With the improvement in the efficiency of sustainable energy utilization in integrated energy systems, research related to integrated energy systems has become a trending topic. Consequently, load forecasting in integrated energy systems has also become a focal point of research. For energy systems, accurate load forecasting equals better economic benefits and more convenient optimization scheduling. However, load forecasting in integrated energy systems is not limited to multiple energy objectives. It also involves coupling between these objectives due to the interconversion of multiple energy sources within the system. From Figure 1, it can be seen that the energy conversion in the integrated energy system is very complex. This coupling, combined with the inherent random fluctuations in load, makes accurate multi-objective forecasting more challenging [1].

Multi-task learning provides a framework for addressing the multi-energy load time series in integrated energy systems, allowing for learning different energy coupling relationships through information exchange. To enhance the accuracy of multi-task learning, various statistical methods [2,3] and machine learning techniques such as feature selection, training methods, feature extraction, attention mechanisms, data augmentation, and others [4,5,6,7,8] can still be effective. However, for multi-energy load time series in integrated energy systems, their sequence characteristics are also essential information. The above methods do not improve model performance based on sequence characteristics. Analyzing the sequence characteristics of multi-objective time series means that the model can generate new time series from the original time series. This new time series must be related to the original time series to have an impact on the prediction model and improve its performance. Therefore, the key question is how to use a generation model to learn the characteristics of multi-target time series to achieve the desired effect.

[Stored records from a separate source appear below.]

/-- **Compact support**: an orthogonality measure whose recurrence coefficients are bounded is
carried by a compact interval `[-R, R]` (the spectrum of the bounded Jacobi matrix; here from the
moment growth `∫ x^{2m} dτ ≤ c K^m` and Markov's inequality). [folklore] -/
theorem exists_ae_abs_le {Ab Bb : ℝ}
    (hAb : ∀ n, |(p n).leadingCoeff / (p (n + 1)).leadingCoeff| ≤ Ab)
    (hBb : ∀ n, |∫ ω, ω * ((p n).eval ω) ^ 2 ∂τ| ≤ Bb) :
    ∃ R : ℝ, 1 ≤ R ∧ ∀ᵐ ω ∂τ, |ω| ≤ R := by
  haveI := isFiniteMeasure_of_moments hmom
  obtain ⟨K, hK1, hK⟩ := exists_moment_bound hmom hdeg hlc horth hAb hBb
  refine ⟨K + 1, by linarith, ?_⟩
  -- `p 0` is the constant `c₀ > 0`
  set c₀ := (p 0).leadingCoeff with hc₀
  have hp0 : p 0 = C c₀ := by
    conv_lhs => rw [eq_C_of_natDegree_eq_zero (hdeg 0)]
    rw [hc₀, ← coeff_natDegree, hdeg 0]
  have hc₀pos : 0 < c₀ := hlc 0
  -- moments: `∫ ω^{2m} dτ ≤ K^m / c₀²`
  have hmom2 : ∀ m : ℕ, ∫ ω, ω ^ (2 * m) ∂τ ≤ K ^ m / c₀ ^ 2 := fun m => by
    have e : ∀ ω : ℝ, ω ^ (2 * m) = c₀⁻¹ ^ 2 * ((X ^ m * p 0).eval ω) ^ 2 := fun ω => by
      rw [hp0]; simp only [eval_mul, eval_pow, eval_X, eval_C]
      field_simp; ring
    simp_rw [e]
    rw [integral_const_mul, div_eq_inv_mul, ← inv_pow]
    exact mul_le_mul_of_nonneg_left (hK m 0) (sq_nonneg _)
  -- Markov: `τ {K + 1 < |ω|} ≤ (K / (K+1)²)^m / c₀²` for every `m`
  set s := {ω : ℝ | K + 1 < |ω|} with hs
  have hR0 : 0 < K + 1 := by linarith
  have hsub : ∀ m : ℕ, s ⊆ {ω : ℝ | (K + 1) ^ (2 * m) ≤ ω ^ (2 * m)} := fun m ω hω => by
    simp only [hs, mem_setOf_eq] at hω ⊢
    calc (K + 1) ^ (2 * m) ≤ |ω| ^ (2 * m) := pow_le_pow_left₀ hR0.le hω.le _
      _ = ω ^ (2 * m) := by rw [pow_mul, pow_mul, sq_abs]
  have hreal : ∀ m : ℕ, τ.real s ≤ (K / (K + 1) ^ 2) ^ m / c₀ ^ 2 := fun m => by
    have hM := mul_meas_ge_le_integral_of_nonneg (μ := τ) (f := fun ω : ℝ => ω ^ (2 * m))
      (Eventually.of_forall fun ω => by simp only [Pi.zero_apply, pow_mul]; positivity)
      (hmom (2 * m)) ((K + 1) ^ (2 * m))
    have hpos : 0 < (K + 1) ^ (2 * m) := pow_pos hR0 _
    have h1 : τ.real s ≤ τ.real {ω : ℝ | (K + 1) ^ (2 * m) ≤ ω ^ (2 * m)} :=
      measureReal_mono (hsub m)
    have h2 : τ.real {ω : ℝ | (K + 1) ^ (2 * m) ≤ ω ^ (2 * m)} ≤
        K ^ m / c₀ ^ 2 / (K + 1) ^ (2 * m) := by
      rw [le_div_iff₀ hpos, mul_comm]; exact hM.trans (hmom2 m)
    calc τ.real s ≤ K ^ m / c₀ ^ 2 / (K + 1) ^ (2 * m) := h1.trans h2
      _ = (K / (K + 1) ^ 2) ^ m / c₀ ^ 2 := by
          rw [div_pow, pow_mul, ← pow_mul, mul_comm 2 m, pow_mul]; ring
  -- the right-hand side tends to `0`
  have hq : K / (K + 1) ^ 2 < 1 := by
    rw [div_lt_one (by positivity)]; nlinarith
  have hq0 : 0 ≤ K / (K + 1) ^ 2 := by positivity
  have hlim : Tendsto (fun m : ℕ => (K / (K + 1) ^ 2) ^ m / c₀ ^ 2) atTop (𝓝 0) := by
    simpa only [zero_div] using (tendsto_pow_atTop_nhds_zero_of_lt_one hq0 hq).div_const (c₀ ^ 2)
  have hzero : τ.real s = 0 :=
    le_antisymm (ge_of_tendsto' hlim hreal) measureReal_nonneg
  have hs0 : τ s = 0 := (measureReal_eq_zero_iff (measure_ne_top τ s)).1 hzero
  rw [ae_iff]
  convert hs0 using 2
  ext ω; simp only [hs, mem_setOf_eq, not_le]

In recent years, language generation models have made significant progress in analyzing sequence structures. Language models are capable of generating lengthy sentences by taking lengthy sentences as input, which includes both multi-task learning and leveraging information between long sentence inputs. For textual sequence data, existing language generation models based on the transformer architecture [6] have achieved significant communicative capabilities. This demonstrates that generative models can be used to analyze structured sequence data and generate new sequence data. Moreover, in the field of natural language processing, the training process of language models has shown that the data generated by the language model itself can be used to further train the model, improving its performance. Hence, it is plausible that time-series data generated by generative models can also be employed to enhance the performance of time-series forecasting models. However, unlike text sequence data, which often have large-scale training data, time-series data are typically of smaller scale. Furthermore, it is crucial to note that time-series data often represent the outcomes of complex systems evolving over time. This is quite different from text sequence data, which typically exhibit strong logical structures like word connections. Unlike language generation models that can generate new content, time-series generation models face the challenge of lacking training labels due to the difficulty in analyzing the structure of complex systems.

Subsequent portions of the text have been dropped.